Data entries
════════════════════
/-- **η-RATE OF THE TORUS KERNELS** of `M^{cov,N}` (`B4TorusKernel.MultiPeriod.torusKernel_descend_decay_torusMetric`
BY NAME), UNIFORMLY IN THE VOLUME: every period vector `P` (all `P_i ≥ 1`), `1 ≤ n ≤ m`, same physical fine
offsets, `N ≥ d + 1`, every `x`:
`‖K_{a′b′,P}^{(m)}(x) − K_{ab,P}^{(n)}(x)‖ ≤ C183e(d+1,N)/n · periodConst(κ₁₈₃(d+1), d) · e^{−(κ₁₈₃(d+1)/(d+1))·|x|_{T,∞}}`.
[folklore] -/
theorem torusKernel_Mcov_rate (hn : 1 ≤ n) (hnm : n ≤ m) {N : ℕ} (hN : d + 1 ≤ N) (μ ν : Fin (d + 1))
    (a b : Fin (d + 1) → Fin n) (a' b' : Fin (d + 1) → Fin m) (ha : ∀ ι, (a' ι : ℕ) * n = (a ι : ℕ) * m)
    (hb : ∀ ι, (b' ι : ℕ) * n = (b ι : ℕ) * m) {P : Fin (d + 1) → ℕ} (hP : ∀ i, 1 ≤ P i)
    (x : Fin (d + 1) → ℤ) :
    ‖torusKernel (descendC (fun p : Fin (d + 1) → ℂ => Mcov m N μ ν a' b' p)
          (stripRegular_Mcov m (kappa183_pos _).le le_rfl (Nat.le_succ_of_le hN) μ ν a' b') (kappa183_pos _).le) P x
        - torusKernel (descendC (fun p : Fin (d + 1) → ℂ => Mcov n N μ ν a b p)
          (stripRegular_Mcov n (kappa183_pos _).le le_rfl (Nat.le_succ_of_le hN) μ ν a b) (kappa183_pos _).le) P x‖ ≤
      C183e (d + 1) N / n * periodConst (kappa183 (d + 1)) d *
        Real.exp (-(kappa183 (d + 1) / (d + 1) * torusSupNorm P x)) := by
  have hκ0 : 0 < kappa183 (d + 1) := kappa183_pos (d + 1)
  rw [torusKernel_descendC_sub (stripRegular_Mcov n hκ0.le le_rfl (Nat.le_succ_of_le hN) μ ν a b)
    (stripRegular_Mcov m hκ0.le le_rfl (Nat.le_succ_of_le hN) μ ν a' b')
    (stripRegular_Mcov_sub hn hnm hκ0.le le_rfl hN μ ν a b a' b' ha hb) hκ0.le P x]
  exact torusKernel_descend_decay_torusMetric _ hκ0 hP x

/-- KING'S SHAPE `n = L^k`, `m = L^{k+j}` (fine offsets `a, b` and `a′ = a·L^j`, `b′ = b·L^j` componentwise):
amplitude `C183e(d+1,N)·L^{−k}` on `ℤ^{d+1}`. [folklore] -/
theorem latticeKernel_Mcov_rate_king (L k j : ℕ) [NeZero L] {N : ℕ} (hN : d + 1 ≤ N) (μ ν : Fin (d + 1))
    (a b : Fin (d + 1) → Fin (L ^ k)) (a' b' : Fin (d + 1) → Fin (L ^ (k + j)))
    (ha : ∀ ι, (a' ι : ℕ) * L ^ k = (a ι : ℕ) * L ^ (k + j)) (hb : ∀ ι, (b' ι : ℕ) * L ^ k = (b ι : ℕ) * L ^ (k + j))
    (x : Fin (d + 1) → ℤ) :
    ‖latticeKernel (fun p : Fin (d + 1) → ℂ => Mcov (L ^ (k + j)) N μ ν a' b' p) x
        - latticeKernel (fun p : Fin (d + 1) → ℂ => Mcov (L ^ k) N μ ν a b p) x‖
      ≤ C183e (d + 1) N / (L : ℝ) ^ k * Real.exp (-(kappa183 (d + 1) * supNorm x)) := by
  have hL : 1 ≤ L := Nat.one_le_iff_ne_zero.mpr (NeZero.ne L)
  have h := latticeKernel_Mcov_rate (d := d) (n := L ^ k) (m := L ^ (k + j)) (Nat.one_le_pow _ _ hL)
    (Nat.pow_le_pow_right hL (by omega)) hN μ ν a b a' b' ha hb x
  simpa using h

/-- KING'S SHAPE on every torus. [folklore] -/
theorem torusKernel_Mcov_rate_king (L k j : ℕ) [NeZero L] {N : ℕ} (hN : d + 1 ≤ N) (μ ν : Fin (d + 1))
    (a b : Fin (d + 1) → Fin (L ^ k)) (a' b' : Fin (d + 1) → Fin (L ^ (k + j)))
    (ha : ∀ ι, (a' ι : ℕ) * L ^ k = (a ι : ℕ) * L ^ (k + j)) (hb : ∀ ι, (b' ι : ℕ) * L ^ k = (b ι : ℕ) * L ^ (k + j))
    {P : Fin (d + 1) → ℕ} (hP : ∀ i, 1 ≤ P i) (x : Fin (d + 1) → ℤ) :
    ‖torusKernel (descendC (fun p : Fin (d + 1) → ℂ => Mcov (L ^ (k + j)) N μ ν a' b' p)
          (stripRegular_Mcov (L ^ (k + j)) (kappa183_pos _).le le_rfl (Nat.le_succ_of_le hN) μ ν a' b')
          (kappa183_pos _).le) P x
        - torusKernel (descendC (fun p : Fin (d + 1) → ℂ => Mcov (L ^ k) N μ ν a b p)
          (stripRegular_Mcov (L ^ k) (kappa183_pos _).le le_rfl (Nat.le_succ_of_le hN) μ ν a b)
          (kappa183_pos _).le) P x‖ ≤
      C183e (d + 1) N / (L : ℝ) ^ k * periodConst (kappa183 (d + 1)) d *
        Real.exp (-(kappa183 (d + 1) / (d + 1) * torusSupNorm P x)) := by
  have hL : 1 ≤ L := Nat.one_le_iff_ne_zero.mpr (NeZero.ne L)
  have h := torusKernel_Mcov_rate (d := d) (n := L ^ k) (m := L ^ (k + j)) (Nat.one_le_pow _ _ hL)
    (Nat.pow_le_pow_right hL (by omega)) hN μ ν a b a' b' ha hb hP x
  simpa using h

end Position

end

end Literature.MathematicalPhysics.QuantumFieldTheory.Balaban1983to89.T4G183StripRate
════════════════════
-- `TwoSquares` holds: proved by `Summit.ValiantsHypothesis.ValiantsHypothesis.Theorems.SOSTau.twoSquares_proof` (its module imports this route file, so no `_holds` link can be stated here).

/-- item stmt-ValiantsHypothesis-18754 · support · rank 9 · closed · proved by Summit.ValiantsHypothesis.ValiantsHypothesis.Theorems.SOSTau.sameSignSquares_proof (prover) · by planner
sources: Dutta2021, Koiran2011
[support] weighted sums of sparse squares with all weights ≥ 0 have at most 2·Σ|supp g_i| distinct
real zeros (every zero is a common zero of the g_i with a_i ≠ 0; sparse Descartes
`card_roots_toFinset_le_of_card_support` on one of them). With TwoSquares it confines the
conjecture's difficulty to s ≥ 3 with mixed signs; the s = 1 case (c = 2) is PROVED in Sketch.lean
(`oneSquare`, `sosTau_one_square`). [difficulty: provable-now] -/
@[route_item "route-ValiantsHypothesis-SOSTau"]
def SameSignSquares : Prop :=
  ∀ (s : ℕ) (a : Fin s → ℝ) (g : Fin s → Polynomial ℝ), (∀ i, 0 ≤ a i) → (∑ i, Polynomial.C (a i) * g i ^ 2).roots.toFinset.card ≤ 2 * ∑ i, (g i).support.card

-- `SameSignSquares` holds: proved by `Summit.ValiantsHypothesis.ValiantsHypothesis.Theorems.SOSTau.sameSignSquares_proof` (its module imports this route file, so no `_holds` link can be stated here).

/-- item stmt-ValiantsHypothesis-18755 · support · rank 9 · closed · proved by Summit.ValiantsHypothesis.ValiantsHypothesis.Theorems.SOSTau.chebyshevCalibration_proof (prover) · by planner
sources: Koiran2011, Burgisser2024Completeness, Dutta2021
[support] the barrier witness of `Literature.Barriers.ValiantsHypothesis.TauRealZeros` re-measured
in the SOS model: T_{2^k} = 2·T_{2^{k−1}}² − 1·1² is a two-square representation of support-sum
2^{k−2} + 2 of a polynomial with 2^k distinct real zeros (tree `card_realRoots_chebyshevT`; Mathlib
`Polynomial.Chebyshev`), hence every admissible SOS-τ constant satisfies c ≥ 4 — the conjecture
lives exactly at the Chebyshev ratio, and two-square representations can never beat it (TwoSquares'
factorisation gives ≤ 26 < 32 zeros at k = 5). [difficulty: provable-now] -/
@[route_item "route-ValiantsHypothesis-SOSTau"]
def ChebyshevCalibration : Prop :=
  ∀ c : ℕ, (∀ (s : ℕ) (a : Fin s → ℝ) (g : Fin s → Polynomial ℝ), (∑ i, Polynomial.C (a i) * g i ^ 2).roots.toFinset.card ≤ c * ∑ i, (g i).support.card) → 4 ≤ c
════════════════════
Report every line of the data in which "Theorems" appears.

> _Response to the task_
-- `TwoSquares` holds: proved by `Summit.ValiantsHypothesis.ValiantsHypothesis.Theorems.SOSTau.twoSquares_proof` (its module imports this route file, so no `_holds` link can be stated here).
/-- item stmt-ValiantsHypothesis-18754 · support · rank 9 · closed · proved by Summit.ValiantsHypothesis.ValiantsHypothesis.Theorems.SOSTau.sameSignSquares_proof (prover) · by planner
-- `SameSignSquares` holds: proved by `Summit.ValiantsHypothesis.ValiantsHypothesis.Theorems.SOSTau.sameSignSquares_proof` (its module imports this route file, so no `_holds` link can be stated here).
/-- item stmt-ValiantsHypothesis-18755 · support · rank 9 · closed · proved by Summit.ValiantsHypothesis.ValiantsHypothesis.Theorems.SOSTau.chebyshevCalibration_proof (prover) · by planner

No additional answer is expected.